-------- Task material

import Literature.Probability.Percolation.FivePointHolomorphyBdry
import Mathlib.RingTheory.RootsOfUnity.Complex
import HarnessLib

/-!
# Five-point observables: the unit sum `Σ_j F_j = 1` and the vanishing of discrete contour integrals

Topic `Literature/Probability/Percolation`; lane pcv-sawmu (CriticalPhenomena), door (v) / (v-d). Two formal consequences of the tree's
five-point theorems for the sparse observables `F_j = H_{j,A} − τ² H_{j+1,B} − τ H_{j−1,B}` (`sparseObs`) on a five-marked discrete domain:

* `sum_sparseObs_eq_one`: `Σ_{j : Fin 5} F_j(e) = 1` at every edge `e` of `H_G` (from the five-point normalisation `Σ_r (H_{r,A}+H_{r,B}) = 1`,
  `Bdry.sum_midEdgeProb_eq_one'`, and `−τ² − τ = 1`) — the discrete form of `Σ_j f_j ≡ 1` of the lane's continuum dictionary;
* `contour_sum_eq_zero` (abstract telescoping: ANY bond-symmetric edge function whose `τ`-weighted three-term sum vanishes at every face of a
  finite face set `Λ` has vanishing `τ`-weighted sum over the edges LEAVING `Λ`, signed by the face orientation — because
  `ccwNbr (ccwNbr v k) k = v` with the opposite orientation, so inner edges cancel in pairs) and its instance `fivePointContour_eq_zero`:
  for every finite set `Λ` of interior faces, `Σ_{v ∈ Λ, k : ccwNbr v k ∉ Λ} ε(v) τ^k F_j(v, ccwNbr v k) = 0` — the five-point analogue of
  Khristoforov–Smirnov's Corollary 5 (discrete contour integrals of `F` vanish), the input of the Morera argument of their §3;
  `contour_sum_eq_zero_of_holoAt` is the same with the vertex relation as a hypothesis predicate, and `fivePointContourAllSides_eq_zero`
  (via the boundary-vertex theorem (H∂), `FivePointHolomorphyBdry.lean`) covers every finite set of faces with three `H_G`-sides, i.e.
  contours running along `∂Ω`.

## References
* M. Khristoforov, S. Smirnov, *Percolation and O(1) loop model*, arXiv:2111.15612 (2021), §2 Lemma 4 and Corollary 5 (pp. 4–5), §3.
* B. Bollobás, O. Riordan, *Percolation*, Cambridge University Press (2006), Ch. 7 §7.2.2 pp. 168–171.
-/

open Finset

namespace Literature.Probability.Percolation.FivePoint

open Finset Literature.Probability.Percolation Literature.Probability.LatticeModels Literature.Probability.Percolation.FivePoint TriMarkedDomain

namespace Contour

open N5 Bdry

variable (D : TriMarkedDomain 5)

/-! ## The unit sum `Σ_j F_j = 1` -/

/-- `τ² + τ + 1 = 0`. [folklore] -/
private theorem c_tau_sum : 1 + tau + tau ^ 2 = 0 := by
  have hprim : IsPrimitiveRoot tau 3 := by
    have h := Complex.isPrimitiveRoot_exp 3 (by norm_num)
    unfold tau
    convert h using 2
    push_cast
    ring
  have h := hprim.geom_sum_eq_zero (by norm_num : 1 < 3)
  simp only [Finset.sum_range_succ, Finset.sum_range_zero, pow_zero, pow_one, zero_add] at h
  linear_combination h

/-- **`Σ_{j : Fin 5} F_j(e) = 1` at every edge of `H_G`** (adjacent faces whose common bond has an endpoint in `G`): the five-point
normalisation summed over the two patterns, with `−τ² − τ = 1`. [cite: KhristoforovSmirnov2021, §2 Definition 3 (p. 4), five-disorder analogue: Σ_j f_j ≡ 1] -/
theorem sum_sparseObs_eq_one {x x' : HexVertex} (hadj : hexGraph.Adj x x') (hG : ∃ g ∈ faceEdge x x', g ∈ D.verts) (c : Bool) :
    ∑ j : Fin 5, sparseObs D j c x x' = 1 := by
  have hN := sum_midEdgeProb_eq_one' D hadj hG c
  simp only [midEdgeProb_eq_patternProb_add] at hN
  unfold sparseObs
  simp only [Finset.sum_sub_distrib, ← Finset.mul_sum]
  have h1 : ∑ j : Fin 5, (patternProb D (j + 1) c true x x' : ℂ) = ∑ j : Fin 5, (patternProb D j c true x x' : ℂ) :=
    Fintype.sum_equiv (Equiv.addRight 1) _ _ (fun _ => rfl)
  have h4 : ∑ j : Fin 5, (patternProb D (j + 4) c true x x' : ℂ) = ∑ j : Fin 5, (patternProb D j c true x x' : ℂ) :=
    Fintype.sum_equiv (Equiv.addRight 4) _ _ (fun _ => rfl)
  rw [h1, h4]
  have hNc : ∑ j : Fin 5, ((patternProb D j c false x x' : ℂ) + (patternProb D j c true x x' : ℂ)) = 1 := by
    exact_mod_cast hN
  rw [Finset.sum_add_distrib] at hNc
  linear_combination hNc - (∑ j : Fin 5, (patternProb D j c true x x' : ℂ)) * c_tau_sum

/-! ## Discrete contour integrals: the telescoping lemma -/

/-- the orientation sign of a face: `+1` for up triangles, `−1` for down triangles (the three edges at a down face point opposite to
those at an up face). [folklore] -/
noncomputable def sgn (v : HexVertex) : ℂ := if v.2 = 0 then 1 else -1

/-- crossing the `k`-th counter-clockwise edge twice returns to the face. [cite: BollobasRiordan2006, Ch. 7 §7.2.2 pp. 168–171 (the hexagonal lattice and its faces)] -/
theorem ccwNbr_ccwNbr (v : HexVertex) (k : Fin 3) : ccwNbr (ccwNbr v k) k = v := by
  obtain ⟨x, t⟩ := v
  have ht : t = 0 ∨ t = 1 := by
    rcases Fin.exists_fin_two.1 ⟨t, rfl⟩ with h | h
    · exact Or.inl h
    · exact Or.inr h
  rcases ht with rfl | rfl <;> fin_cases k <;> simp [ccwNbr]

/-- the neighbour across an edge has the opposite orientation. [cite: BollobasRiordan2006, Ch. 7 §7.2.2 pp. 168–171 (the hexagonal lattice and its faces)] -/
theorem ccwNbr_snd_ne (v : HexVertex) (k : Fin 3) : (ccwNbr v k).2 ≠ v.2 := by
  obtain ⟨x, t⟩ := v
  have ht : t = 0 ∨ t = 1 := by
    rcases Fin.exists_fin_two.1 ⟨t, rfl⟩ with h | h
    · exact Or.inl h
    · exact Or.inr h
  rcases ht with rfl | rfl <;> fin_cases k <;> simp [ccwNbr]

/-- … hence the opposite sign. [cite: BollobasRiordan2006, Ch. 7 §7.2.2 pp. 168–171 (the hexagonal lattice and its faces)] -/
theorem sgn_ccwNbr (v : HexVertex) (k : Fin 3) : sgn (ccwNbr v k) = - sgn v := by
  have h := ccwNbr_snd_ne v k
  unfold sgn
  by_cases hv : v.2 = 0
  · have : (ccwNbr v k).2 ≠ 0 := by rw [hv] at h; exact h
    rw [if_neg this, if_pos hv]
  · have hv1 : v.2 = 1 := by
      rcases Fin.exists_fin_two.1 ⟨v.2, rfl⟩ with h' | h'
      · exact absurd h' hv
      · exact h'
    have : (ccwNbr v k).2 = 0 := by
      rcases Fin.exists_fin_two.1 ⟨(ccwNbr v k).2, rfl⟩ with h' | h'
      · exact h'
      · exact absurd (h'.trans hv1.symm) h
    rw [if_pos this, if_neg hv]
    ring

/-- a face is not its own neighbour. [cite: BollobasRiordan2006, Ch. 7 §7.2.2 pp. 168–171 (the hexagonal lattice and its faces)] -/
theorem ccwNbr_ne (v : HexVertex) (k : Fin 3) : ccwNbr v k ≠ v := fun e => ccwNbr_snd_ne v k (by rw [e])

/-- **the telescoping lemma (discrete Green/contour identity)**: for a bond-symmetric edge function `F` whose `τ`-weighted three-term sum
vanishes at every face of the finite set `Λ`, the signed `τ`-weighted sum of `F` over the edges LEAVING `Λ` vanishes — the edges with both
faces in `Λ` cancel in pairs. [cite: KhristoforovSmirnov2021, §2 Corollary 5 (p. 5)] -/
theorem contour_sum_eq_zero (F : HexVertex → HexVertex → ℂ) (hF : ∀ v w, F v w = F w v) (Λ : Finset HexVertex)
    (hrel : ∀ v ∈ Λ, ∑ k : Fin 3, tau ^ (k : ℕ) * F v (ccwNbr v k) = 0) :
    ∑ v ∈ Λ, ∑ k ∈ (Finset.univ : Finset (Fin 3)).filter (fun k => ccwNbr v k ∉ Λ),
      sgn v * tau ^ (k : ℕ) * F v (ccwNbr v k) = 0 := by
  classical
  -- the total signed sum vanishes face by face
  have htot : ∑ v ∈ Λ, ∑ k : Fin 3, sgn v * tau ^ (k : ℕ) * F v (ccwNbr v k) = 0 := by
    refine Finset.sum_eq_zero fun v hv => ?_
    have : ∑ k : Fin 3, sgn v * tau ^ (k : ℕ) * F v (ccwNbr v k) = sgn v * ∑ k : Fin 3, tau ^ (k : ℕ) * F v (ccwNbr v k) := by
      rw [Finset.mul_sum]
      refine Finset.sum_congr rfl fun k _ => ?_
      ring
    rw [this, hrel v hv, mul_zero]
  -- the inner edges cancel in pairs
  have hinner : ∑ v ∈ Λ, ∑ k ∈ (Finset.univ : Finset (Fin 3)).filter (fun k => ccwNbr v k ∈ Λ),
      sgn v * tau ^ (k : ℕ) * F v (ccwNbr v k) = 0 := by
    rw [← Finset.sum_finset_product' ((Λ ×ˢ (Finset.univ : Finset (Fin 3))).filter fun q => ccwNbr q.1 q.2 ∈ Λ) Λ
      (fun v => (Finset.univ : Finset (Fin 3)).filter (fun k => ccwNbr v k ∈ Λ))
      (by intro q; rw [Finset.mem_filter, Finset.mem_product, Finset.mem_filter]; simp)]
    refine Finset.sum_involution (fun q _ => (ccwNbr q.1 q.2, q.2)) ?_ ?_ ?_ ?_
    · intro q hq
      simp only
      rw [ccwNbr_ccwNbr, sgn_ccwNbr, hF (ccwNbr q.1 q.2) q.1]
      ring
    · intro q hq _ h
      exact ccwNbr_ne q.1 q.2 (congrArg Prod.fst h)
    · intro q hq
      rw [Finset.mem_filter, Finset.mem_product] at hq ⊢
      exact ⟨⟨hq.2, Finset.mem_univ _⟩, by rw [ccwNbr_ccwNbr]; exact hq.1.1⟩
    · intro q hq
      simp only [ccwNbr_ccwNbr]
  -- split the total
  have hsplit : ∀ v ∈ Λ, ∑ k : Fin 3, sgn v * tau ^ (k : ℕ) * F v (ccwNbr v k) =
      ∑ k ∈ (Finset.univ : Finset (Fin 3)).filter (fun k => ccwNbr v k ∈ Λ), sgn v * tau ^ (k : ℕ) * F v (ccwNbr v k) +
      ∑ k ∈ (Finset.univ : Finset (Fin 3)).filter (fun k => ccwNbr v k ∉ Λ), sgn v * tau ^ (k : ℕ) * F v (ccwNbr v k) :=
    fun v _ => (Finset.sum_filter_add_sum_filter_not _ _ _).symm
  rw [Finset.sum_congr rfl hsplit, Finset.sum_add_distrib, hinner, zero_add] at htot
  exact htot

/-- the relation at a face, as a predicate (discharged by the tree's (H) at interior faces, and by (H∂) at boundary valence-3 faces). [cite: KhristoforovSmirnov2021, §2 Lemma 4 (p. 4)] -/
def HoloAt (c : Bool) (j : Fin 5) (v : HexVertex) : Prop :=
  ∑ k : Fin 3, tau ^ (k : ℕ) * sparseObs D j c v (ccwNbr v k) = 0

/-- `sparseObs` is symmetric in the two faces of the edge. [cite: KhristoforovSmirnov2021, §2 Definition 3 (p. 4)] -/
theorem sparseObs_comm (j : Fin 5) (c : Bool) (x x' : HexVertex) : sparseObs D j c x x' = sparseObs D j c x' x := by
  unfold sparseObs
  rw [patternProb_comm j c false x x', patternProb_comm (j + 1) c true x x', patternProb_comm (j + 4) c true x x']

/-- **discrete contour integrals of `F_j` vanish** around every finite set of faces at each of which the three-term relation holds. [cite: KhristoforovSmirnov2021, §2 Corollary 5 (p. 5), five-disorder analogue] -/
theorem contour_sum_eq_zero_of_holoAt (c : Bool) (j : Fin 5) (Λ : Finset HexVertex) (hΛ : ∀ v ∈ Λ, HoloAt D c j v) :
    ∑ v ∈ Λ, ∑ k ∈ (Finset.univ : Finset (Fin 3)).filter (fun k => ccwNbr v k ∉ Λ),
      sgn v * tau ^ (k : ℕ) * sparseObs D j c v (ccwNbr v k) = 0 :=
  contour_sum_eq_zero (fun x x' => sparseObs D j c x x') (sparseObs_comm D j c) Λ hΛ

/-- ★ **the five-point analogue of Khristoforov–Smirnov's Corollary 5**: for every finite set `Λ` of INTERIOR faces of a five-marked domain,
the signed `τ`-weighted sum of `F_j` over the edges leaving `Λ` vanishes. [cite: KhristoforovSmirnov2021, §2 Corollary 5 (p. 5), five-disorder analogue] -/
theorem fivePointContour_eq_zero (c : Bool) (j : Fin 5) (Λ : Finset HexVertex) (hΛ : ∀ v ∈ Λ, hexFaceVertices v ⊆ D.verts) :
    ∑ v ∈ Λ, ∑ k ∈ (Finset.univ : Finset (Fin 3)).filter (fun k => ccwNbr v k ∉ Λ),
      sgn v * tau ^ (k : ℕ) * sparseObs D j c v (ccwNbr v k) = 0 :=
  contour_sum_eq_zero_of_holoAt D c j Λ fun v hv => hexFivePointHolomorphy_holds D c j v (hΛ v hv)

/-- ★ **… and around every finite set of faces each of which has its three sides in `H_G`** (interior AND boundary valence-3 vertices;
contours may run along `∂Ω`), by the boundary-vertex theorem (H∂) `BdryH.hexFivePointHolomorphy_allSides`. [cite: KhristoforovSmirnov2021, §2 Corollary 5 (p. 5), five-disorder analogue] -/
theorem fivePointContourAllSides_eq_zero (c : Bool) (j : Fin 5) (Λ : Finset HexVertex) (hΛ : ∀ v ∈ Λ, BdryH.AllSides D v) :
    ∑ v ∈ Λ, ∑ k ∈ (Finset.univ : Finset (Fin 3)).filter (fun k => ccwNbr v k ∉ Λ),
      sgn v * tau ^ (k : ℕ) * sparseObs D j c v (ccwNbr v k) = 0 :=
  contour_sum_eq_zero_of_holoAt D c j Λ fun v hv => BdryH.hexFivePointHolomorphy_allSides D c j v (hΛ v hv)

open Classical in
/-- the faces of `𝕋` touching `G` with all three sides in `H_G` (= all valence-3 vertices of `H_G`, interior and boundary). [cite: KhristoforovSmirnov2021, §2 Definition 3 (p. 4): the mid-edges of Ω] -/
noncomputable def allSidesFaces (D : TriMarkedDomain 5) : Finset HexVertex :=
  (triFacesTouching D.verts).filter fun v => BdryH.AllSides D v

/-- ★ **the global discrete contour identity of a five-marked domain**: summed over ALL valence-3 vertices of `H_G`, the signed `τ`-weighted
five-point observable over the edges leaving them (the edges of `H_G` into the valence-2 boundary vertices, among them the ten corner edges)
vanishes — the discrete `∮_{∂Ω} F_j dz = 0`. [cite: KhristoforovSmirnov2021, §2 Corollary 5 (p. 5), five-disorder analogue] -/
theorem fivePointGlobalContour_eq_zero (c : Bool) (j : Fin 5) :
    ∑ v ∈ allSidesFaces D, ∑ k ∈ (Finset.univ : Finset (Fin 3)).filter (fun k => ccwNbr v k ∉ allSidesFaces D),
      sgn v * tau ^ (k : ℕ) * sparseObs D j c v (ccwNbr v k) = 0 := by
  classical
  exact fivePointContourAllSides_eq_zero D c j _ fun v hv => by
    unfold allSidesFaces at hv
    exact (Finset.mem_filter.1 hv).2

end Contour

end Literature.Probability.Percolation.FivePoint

----------------
-------- Task material

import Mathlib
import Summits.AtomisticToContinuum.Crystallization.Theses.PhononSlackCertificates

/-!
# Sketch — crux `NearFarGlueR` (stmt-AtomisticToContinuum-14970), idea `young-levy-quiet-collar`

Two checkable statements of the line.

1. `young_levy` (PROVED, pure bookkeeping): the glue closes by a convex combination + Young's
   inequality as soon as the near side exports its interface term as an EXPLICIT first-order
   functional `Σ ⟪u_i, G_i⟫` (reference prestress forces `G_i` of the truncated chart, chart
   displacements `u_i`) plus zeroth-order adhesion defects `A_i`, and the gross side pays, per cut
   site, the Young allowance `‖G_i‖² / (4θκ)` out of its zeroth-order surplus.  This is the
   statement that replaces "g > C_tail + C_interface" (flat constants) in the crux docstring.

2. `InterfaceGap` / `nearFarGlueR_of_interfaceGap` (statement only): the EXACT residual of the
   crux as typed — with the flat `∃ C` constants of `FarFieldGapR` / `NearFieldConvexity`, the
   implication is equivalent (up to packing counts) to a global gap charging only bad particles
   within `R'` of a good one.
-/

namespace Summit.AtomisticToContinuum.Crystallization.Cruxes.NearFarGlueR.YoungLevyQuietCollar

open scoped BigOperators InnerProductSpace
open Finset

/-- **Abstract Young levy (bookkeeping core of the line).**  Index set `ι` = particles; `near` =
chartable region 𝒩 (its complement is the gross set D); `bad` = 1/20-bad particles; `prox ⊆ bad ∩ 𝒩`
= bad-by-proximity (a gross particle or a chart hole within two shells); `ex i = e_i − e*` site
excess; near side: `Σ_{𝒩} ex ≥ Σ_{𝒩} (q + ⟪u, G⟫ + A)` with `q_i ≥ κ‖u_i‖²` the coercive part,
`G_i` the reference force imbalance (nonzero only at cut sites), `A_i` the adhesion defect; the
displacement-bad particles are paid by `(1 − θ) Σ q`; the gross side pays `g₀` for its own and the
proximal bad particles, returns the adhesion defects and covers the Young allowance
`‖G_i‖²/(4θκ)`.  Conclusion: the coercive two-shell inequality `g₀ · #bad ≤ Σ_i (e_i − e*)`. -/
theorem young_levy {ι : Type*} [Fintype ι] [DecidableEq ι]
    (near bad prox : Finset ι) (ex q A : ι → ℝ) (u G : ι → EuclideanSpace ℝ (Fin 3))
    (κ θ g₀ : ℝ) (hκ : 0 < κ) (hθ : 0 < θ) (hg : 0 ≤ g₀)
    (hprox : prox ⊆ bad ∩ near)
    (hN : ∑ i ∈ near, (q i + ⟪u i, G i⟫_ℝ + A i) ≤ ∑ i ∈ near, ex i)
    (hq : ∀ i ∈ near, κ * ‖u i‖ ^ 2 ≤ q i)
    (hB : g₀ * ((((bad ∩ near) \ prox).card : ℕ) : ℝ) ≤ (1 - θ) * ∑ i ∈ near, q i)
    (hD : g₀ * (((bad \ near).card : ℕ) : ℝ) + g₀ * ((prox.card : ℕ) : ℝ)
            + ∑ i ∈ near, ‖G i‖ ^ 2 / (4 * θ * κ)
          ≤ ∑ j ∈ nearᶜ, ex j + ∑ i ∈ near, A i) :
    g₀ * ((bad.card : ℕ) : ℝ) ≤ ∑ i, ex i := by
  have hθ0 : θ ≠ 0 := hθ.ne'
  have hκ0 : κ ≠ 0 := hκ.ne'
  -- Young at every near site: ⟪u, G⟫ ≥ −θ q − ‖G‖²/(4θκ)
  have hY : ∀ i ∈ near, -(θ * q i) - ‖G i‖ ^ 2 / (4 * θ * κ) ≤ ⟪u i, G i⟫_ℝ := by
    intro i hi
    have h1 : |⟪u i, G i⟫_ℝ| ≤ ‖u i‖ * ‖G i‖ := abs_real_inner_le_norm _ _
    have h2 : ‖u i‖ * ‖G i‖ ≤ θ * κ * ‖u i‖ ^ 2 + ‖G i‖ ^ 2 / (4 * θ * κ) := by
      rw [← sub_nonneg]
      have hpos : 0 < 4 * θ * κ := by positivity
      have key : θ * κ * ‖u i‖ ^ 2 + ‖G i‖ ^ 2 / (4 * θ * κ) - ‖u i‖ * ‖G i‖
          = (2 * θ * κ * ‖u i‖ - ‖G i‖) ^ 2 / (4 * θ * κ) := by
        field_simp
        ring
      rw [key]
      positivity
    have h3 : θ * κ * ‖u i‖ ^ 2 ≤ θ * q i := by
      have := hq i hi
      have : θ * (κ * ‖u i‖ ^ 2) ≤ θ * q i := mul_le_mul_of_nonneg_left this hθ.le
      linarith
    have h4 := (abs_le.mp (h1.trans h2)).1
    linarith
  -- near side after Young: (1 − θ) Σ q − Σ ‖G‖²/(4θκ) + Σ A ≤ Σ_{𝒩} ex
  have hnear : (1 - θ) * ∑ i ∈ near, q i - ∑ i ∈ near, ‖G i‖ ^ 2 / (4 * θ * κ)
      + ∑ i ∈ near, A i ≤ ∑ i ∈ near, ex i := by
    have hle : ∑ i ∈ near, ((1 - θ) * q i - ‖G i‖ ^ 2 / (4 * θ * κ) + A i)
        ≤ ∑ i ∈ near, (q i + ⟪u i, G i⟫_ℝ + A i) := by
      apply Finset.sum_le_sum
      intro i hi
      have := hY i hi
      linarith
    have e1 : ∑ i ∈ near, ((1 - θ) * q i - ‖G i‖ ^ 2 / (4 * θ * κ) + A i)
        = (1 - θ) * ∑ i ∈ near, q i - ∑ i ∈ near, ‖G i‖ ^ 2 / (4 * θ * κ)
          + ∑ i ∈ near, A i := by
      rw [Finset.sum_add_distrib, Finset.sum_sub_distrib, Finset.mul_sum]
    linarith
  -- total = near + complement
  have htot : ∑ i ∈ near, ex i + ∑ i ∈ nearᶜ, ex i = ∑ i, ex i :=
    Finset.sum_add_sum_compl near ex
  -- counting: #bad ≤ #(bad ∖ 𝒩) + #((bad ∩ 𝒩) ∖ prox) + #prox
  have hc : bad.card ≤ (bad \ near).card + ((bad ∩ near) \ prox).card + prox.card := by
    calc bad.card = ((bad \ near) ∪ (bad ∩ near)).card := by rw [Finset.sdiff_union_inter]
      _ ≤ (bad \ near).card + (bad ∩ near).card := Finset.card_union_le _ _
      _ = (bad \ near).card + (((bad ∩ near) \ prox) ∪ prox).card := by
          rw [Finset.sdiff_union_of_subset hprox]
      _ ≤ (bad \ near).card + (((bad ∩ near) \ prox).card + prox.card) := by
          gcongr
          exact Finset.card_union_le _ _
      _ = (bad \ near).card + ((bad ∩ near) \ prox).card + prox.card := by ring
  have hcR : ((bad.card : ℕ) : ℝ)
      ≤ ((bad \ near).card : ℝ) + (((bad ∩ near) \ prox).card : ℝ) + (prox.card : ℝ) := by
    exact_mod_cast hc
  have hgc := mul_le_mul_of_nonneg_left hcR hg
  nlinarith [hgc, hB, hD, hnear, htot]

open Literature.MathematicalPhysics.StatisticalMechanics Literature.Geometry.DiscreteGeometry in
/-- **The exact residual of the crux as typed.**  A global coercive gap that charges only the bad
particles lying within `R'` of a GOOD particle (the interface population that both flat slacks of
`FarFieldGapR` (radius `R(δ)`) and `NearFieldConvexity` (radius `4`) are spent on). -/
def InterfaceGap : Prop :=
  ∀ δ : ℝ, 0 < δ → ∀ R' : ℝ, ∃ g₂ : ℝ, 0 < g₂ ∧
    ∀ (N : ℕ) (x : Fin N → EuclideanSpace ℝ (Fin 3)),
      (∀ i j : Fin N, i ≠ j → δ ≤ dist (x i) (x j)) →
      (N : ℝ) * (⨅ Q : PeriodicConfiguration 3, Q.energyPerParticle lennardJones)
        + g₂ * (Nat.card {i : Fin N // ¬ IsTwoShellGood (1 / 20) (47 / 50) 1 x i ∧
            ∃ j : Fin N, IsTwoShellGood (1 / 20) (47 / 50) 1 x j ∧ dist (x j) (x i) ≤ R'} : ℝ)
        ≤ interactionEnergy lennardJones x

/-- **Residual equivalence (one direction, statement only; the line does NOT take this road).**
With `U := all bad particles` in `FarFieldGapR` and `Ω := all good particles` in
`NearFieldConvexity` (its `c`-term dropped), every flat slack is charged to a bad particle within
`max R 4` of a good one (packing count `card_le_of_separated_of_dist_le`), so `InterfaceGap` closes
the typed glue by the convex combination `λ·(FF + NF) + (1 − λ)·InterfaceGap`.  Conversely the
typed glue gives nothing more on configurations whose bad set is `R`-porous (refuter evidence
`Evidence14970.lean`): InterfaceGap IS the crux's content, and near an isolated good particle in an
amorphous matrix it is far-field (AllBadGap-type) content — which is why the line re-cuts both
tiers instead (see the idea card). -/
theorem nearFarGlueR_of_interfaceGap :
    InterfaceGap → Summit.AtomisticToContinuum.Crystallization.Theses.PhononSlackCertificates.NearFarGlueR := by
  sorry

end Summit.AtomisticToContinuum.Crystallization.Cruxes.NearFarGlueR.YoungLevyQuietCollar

----------------

**Goal of the exercise**: Reproduce, exactly as they stand in the data above, the lines from the one that holds "-- the total" to the one that holds "intro q hq _ h", inclusive.

**Answer to the problem**:
  -- the total signed sum vanishes face by face
  have htot : ∑ v ∈ Λ, ∑ k : Fin 3, sgn v * tau ^ (k : ℕ) * F v (ccwNbr v k) = 0 := by
    refine Finset.sum_eq_zero fun v hv => ?_
    have : ∑ k : Fin 3, sgn v * tau ^ (k : ℕ) * F v (ccwNbr v k) = sgn v * ∑ k : Fin 3, tau ^ (k : ℕ) * F v (ccwNbr v k) := by
      rw [Finset.mul_sum]
      refine Finset.sum_congr rfl fun k _ => ?_
      ring
    rw [this, hrel v hv, mul_zero]
  -- the inner edges cancel in pairs
  have hinner : ∑ v ∈ Λ, ∑ k ∈ (Finset.univ : Finset (Fin 3)).filter (fun k => ccwNbr v k ∈ Λ),
      sgn v * tau ^ (k : ℕ) * F v (ccwNbr v k) = 0 := by
    rw [← Finset.sum_finset_product' ((Λ ×ˢ (Finset.univ : Finset (Fin 3))).filter fun q => ccwNbr q.1 q.2 ∈ Λ) Λ
      (fun v => (Finset.univ : Finset (Fin 3)).filter (fun k => ccwNbr v k ∈ Λ))
      (by intro q; rw [Finset.mem_filter, Finset.mem_product, Finset.mem_filter]; simp)]
    refine Finset.sum_involution (fun q _ => (ccwNbr q.1 q.2, q.2)) ?_ ?_ ?_ ?_
    · intro q hq
      simp only
      rw [ccwNbr_ccwNbr, sgn_ccwNbr, hF (ccwNbr q.1 q.2) q.1]
      ring
    · intro q hq _ h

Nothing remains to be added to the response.